Oh, well. A day at the library, and I withdraw my suggestion that is might be English in origin.
tom, as usual, nails it. It is racist in origin, but it does mean what starfish said-“thanks for nothing.”
And, to clear up the Mark Twain usage, he(Twain) uses a phrase in Sketches New and Old, published in 1865. Supposedly, a correspondent from California sent him a poem in which he refers to a preacher thusly-“The parson was among the whitest men I ever see”. If you read the poem, the context is that he was a straight-up, square-dealing type of guy. Not like those of a different color.

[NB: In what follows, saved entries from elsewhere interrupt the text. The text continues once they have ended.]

import Summits.QuantumFields.YangMills.Theorems.LuscherReductionTwistedTraceScalingCombTransport
import HarnessLib

/-!
# COMB-GAUGE PROPAGATION, layer 2: in the comb gauge every NON-WRAP link of a small-action configuration is within `2(L−1)√(2S)` of `1`, and every wrap link is
# within `2(L−1)√(2S)` of the wrap link of its base line (lane A of S-BASE, crux `TwistedTraceScaling` stmt-QuantumFields-20203; toward `ValleyLinkProxAt`, design note
# `pub/ym-fleet/ym-luscher-20007-p1/COARSE-DESIGN.md` §16)

`V = treeFix U` has every tree link equal to `1` (`…TreeGauge`: direction `2` with `x₂ ≠ −1`; direction `1` with `x₂ = 0`, `x₁ ≠ −1`; direction `0` with `x₁ = x₂ = 0`,
`x₀ ≠ −1`) and every plaquette within `ε₁ = √(2S(U))` of `1` (`frobNorm_hol_treeFix_sub_one_le`).  Transporting with `frobNorm_line_sub_le` (`…CombTransport`):
* `fd_dir1_base2_le` — `‖V(z,1) − V(base2 z, 1)‖ ≤ (z₂.val)·ε₁` (down the direction-`2` tree line to height `0`);
* `fd_dir0_base2_le`, `fd_dir0_base1_le` — the same for direction `0`, then along direction `1` inside the base plane;
* ★★ `fd_treeFix_one_le_of_nonwrap` — every link `(z, k)` with `z_k ≠ −1` ("non-wrap") has `‖V(z,k) − 1‖_F ≤ 2(L−1)·√(2S(U))`;
* ★ `fd_treeFix_wrap1_le`, `fd_treeFix_wrap0_le` — wrap links of directions `1`, `0` are within `2(L−1)√(2S)` of the wrap link of their base line
  (`V(base2 z, 1)` resp. `V(base1 z, 0)`); direction-`2` wrap links ARE the top layer `z₂ = −1`.
Layer 3 (successor): constancy of the three wrap families across their transverse planes and their commutator defects (boundary plaquettes), then `…AlmostCommutingSU2`.
HONEST FRAMING: bookkeeping on the discrete torus for a stub lane of a child of the CONDITIONAL reduction route (femto rung R2b1); not a gap, not Clay.
-/

set_option autoImplicit false

noncomputable section

open Matrix Real
open scoped Matrix BigOperators
open Literature.MathematicalPhysics.QuantumFieldTheory
open Literature.MathematicalPhysics.QuantumLattice

namespace Summit.QuantumFields.YangMills.Theorems.FemtoTransferGap.TwoLattice.Flat

open Summit.QuantumFields.YangMills.Theorems.FemtoTransferGap
open Summit.QuantumFields.YangMills.Theorems.FemtoTransferGap.TwoLattice

variable {L : ℕ} [NeZero L]

/-! ## §1 Coordinates along lines -/

omit [NeZero L] in
/-- The running coordinate of `lineSite y j m` is `y j + m`. [folklore] -/
theorem lineSite_apply_self (y : Site 3 L) (j : Fin 3) (m : ℕ) : lineSite y j m j = y j + ((m : ℕ) : ZMod L) := by
  unfold lineSite; rw [Pi.add_apply, Pi.single_eq_same]

omit [NeZero L] in
/-- The other coordinates of `lineSite y j m` are those of `y`. [folklore] -/
theorem lineSite_apply_ne (y : Site 3 L) {j k : Fin 3} (hk : k ≠ j) (m : ℕ) : lineSite y j m k = y k := by
  unfold lineSite; rw [Pi.add_apply, Pi.single_apply, if_neg hk, add_zero]

omit [NeZero L] in
/-- Coordinates of a shifted site. [folklore] -/
theorem shift_apply_ne (x : Site 3 L) {i k : Fin 3} (hk : k ≠ i) : (x.shift i) k = x k := by
  rw [Site.shift, Pi.add_apply, Pi.single_apply, if_neg hk, add_zero]

/-- `lineSite (base2 z) 2 (z₂.val) = z`. [folklore] -/
theorem lineSite_base2 (z : Site 3 L) : lineSite (base2 z) 2 (z 2).val = z := by
  unfold lineSite; rw [natCast_val_eq, base2_add_single]

/-- `lineSite (base1 z) 1 (z₁.val) = base2 z`. [folklore] -/
theorem lineSite_base1 (z : Site 3 L) : lineSite (base1 z) 1 (z 1).val = base2 z := by
  unfold lineSite; rw [natCast_val_eq, base1_add_single]

/-! ## §2 Transport down to the base -/

section Comb

variable (U : GaugeConfig 3 L SU2)

/-- The uniform plaquette bound of the comb gauge, `ε₁ = √(2S(U))`. [folklore] -/
theorem hol_treeFix_le (x : Site 3 L) (i j : Fin 3) (hij : i < j) :
    frobNorm (((plaquetteHolonomy (treeFix U) x i j : SU2) : Matrix (Fin 2) (Fin 2) ℂ) - 1) ≤ Real.sqrt (2 * wilsonAction su2Rep U) :=
  frobNorm_hol_treeFix_sub_one_le U x ⟨(i, j), hij⟩

/-- Direction-`2` links off the top layer are `1` in the comb gauge. [cite: SeilerLNP1982, §2] -/
theorem treeFix_two_eq_one {y : Site 3 L} (hy : y 2 ≠ -1) : treeFix U (y, 2) = 1 :=
  treeFix_eq_one_of_treeEdge U ((treeEdge_iff _).mpr (Or.inl ⟨rfl, hy⟩))

/-- Direction-`1` links of the base plane off the wrap column are `1`. [cite: SeilerLNP1982, §2] -/
theorem treeFix_one_eq_one {y : Site 3 L} (hy2 : y 2 = 0) (hy1 : y 1 ≠ -1) : treeFix U (y, 1) = 1 :=
  treeFix_eq_one_of_treeEdge U ((treeEdge_iff _).mpr (Or.inr (Or.inl ⟨rfl, hy2, hy1⟩)))

/-- Direction-`0` links of the base line off the wrap point are `1`. [cite: SeilerLNP1982, §2] -/
theorem treeFix_zero_eq_one {y : Site 3 L} (hy1 : y 1 = 0) (hy2 : y 2 = 0) (hy0 : y 0 ≠ -1) : treeFix U (y, 0) = 1 :=
  treeFix_eq_one_of_treeEdge U ((treeEdge_iff _).mpr (Or.inr (Or.inr ⟨rfl, hy1, hy2, hy0⟩)))

omit [NeZero L] in
/-- `fd X X = 0`, packaged for links equal to `1`. [folklore] -/
theorem fd_self (X : SU2) : fd X X = 0 := by unfold fd; rw [sub_self, frobNorm_zero]

/-- ★ **Down the direction-`2` line**: `‖V(z, i) − V(base2 z, i)‖ ≤ z₂.val·√(2S)` for `i ∈ {0, 1}` (`V = treeFix U`). [cite: Luscher1983, §2] -/
theorem fd_base2_le (z : Site 3 L) (i : Fin 3) (hi : i < 2) :
    fd (treeFix U (z, i)) (treeFix U (base2 z, i)) ≤ (z 2).val * Real.sqrt (2 * wilsonAction su2Rep U) := by
  have h := frobNorm_line_sub_le (treeFix U) (base2 z) i 2 (ε := Real.sqrt (2 * wilsonAction su2Rep U)) (a := 0) (z 2).val
    (fun m _ => hol_treeFix_le U _ i 2 hi) (fun m hm => ?_)
  · rw [lineSite_base2] at h; simpa using h
  · have hne : lineSite (base2 z) 2 m 2 ≠ -1 := by
      rw [lineSite_apply_self, base2_apply, if_pos rfl, zero_add]; exact natCast_ne_neg_one_of_lt_val hm
    have hne' : (lineSite (base2 z) 2 m).shift i 2 ≠ -1 := by
      rw [shift_apply_ne _ (by intro h; rw [h] at hi; exact lt_irrefl _ hi)]; exact hne
    constructor
    · rw [treeFix_two_eq_one U hne, fd_self]
    · rw [treeFix_two_eq_one U hne', fd_self]

/-- ★ **Along the base plane**: for `z` with `z₂ = 0`, `‖V(z, 0) − V(base1 z, 0)‖ ≤ z₁.val·√(2S)`. [cite: Luscher1983, §2] -/
theorem fd_base1_le (z : Site 3 L) (hz : z 2 = 0) :
    fd (treeFix U (z, 0)) (treeFix U (base1 z, 0)) ≤ (z 1).val * Real.sqrt (2 * wilsonAction su2Rep U) := by
  have hb : base2 z = z := by
    funext j; rw [base2_apply]; by_cases hj : j = 2
    · rw [if_pos hj, hj, hz]
    · rw [if_neg hj]
  have h := frobNorm_line_sub_le (treeFix U) (base1 z) 0 1 (ε := Real.sqrt (2 * wilsonAction su2Rep U)) (a := 0) (z 1).val
    (fun m _ => hol_treeFix_le U _ 0 1 (by decide)) (fun m hm => ?_)
  · rw [lineSite_base1, hb] at h; simpa using h
  · have h1 : lineSite (base1 z) 1 m 1 ≠ -1 := by
      rw [lineSite_apply_self, base1_apply, if_neg (by decide), zero_add]; exact natCast_ne_neg_one_of_lt_val hm
    have h2 : lineSite (base1 z) 1 m 2 = 0 := by rw [lineSite_apply_ne _ (by decide), base1_apply, if_neg (by decide)]
    have h1' : (lineSite (base1 z) 1 m).shift 0 1 ≠ -1 := by rw [shift_apply_ne _ (by decide)]; exact h1
    have h2' : (lineSite (base1 z) 1 m).shift 0 2 = 0 := by rw [shift_apply_ne _ (by decide)]; exact h2
    constructor
    · rw [treeFix_one_eq_one U h2 h1, fd_self]
    · rw [treeFix_one_eq_one U h2' h1', fd_self]

/-! ## §3 Non-wrap links are near `1`; wrap links are near their base representatives -/

/-- `z₂.val ≤ L − 1` as a real number. [folklore] -/
theorem val_le_pred (a : ZMod L) : ((a.val : ℕ) : ℝ) ≤ (L : ℝ) - 1 := by
  have h := ZMod.val_lt a
  have hL : 1 ≤ L := NeZero.one_le
  have : (a.val : ℝ) ≤ ((L - 1 : ℕ) : ℝ) := by exact_mod_cast (by omega : a.val ≤ L - 1)
  rwa [Nat.cast_sub hL, Nat.cast_one] at this

/-- ★★ **Direction `2`, non-wrap**: `V(z,2) = 1` exactly (`z₂ ≠ −1`). [cite: SeilerLNP1982, §2] -/
theorem fd_treeFix_two_le {z : Site 3 L} (hz : z 2 ≠ -1) : fd (treeFix U (z, 2)) 1 = 0 := by rw [treeFix_two_eq_one U hz, fd_self]

/-- ★★ **Direction `1`, non-wrap** (`z₁ ≠ −1`): `‖V(z,1) − 1‖_F ≤ (L−1)·√(2S(U))`. [cite: Luscher1983, §2] -/
theorem fd_treeFix_one_le {z : Site 3 L} (hz : z 1 ≠ -1) :
    fd (treeFix U (z, 1)) 1 ≤ ((L : ℝ) - 1) * Real.sqrt (2 * wilsonAction su2Rep U) := by
  have h := fd_base2_le U z 1 (by decide)
  have hb1 : base2 z 1 ≠ -1 := by rw [base2_apply, if_neg (by decide)]; exact hz
  have hb2 : base2 z 2 = 0 := by rw [base2_apply, if_pos rfl]
  rw [treeFix_one_eq_one U hb2 hb1] at h
  exact h.trans (mul_le_mul_of_nonneg_right (val_le_pred (z 2)) (Real.sqrt_nonneg _))

/-- ★★ **Direction `0`, non-wrap** (`z₀ ≠ −1`): `‖V(z,0) − 1‖_F ≤ 2(L−1)·√(2S(U))`. [cite: Luscher1983, §2] -/
theorem fd_treeFix_zero_le {z : Site 3 L} (hz : z 0 ≠ -1) :
    fd (treeFix U (z, 0)) 1 ≤ 2 * ((L : ℝ) - 1) * Real.sqrt (2 * wilsonAction su2Rep U) := by
  have h1 := fd_base2_le U z 0 (by decide)
  have hb2 : base2 z 2 = 0 := by rw [base2_apply, if_pos rfl]
  have h2 := fd_base1_le U (base2 z) hb2
  have hb10 : base1 (base2 z) 0 ≠ -1 := by rw [base1_apply, if_pos rfl, base2_apply, if_neg (by decide)]; exact hz
  have hb11 : base1 (base2 z) 1 = 0 := by rw [base1_apply, if_neg (by decide)]
  have hb12 : base1 (base2 z) 2 = 0 := by rw [base1_apply, if_neg (by decide)]
  rw [treeFix_zero_eq_one U hb11 hb12 hb10] at h2
  have hv1 := val_le_pred (z 2)
  have hv2 : (((base2 z 1).val : ℕ) : ℝ) ≤ (L : ℝ) - 1 := val_le_pred _
  have hs := Real.sqrt_nonneg (2 * wilsonAction su2Rep U)
  calc fd (treeFix U (z, 0)) 1 ≤ fd (treeFix U (z, 0)) (treeFix U (base2 z, 0)) + fd (treeFix U (base2 z, 0)) 1 := fd_triangle _ (treeFix U (base2 z, 0)) _
    _ ≤ (z 2).val * Real.sqrt (2 * wilsonAction su2Rep U) + (base2 z 1).val * Real.sqrt (2 * wilsonAction su2Rep U) := add_le_add h1 h2
    _ ≤ ((L : ℝ) - 1) * Real.sqrt (2 * wilsonAction su2Rep U) + ((L : ℝ) - 1) * Real.sqrt (2 * wilsonAction su2Rep U) :=
        add_le_add (mul_le_mul_of_nonneg_right hv1 hs) (mul_le_mul_of_nonneg_right hv2 hs)
    _ = 2 * ((L : ℝ) - 1) * Real.sqrt (2 * wilsonAction su2Rep U) := by ring

/-- ★ **Direction-`1` wrap links** (`z₁ = −1`) are within `(L−1)√(2S)` of the wrap link of their base line `V(base2 z, 1)`. [cite: Luscher1983, §2] -/
theorem fd_treeFix_wrap1_le (z : Site 3 L) :
    fd (treeFix U (z, 1)) (treeFix U (base2 z, 1)) ≤ ((L : ℝ) - 1) * Real.sqrt (2 * wilsonAction su2Rep U) :=
  (fd_base2_le U z 1 (by decide)).trans (mul_le_mul_of_nonneg_right (val_le_pred (z 2)) (Real.sqrt_nonneg _))

/-- ★ **Direction-`0` wrap links** (`z₀ = −1`) are within `2(L−1)√(2S)` of the wrap link of the base line `V(base1 (base2 z), 0) = V((−1,0,0), 0)`. [cite: Luscher1983, §2] -/
theorem fd_treeFix_wrap0_le (z : Site 3 L) :
    fd (treeFix U (z, 0)) (treeFix U (base1 (base2 z), 0)) ≤ 2 * ((L : ℝ) - 1) * Real.sqrt (2 * wilsonAction su2Rep U) := by
  have h1 := fd_base2_le U z 0 (by decide)
  have hb2 : base2 z 2 = 0 := by rw [base2_apply, if_pos rfl]
  have h2 := fd_base1_le U (base2 z) hb2
  have hv1 := val_le_pred (z 2)
  have hv2 : (((base2 z 1).val : ℕ) : ℝ) ≤ (L : ℝ) - 1 := val_le_pred _
  have hs := Real.sqrt_nonneg (2 * wilsonAction su2Rep U)
  calc fd (treeFix U (z, 0)) (treeFix U (base1 (base2 z), 0))
      ≤ fd (treeFix U (z, 0)) (treeFix U (base2 z, 0)) + fd (treeFix U (base2 z, 0)) (treeFix U (base1 (base2 z), 0)) := fd_triangle _ (treeFix U (base2 z, 0)) _
    _ ≤ (z 2).val * Real.sqrt (2 * wilsonAction su2Rep U) + (base2 z 1).val * Real.sqrt (2 * wilsonAction su2Rep U) := add_le_add h1 h2
    _ ≤ ((L : ℝ) - 1) * Real.sqrt (2 * wilsonAction su2Rep U) + ((L : ℝ) - 1) * Real.sqrt (2 * wilsonAction su2Rep U) :=
        add_le_add (mul_le_mul_of_nonneg_right hv1 hs) (mul_le_mul_of_nonneg_right hv2 hs)
    _ = 2 * ((L : ℝ) - 1) * Real.sqrt (2 * wilsonAction su2Rep U) := by ring

end Comb

end Summit.QuantumFields.YangMills.Theorems.FemtoTransferGap.TwoLattice.Flat

end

I grew up listening to thousands of hours of old radio shows( e.g. Allens Alley, Suspense, Lights Out , Jack Benny, Edger Bergen and Charlie McCarthy,Amos and Andy,The Shadow, Little Orphan Annie, Fibber Magee and Molly,The Lone Ranger,The Goldbergs,Gangbusters and so on) and I cannot recall having heard a comment like this. On what show(s) did you hear it? I know that broadly drawn racial (or racist) caricature were the norm, but I would be intrested to know the specific show.
thanks
[QUOTE=;829515]
In the book and movie The Eiger Sanction a very racist character says this to Clint Eastwood’s character, who is seeing a black woman at the time.
Clint decks him.
[/QUOTE]
And interestingly enough, Clint uses it (or rather Dirty Harry does) in The Enforcer.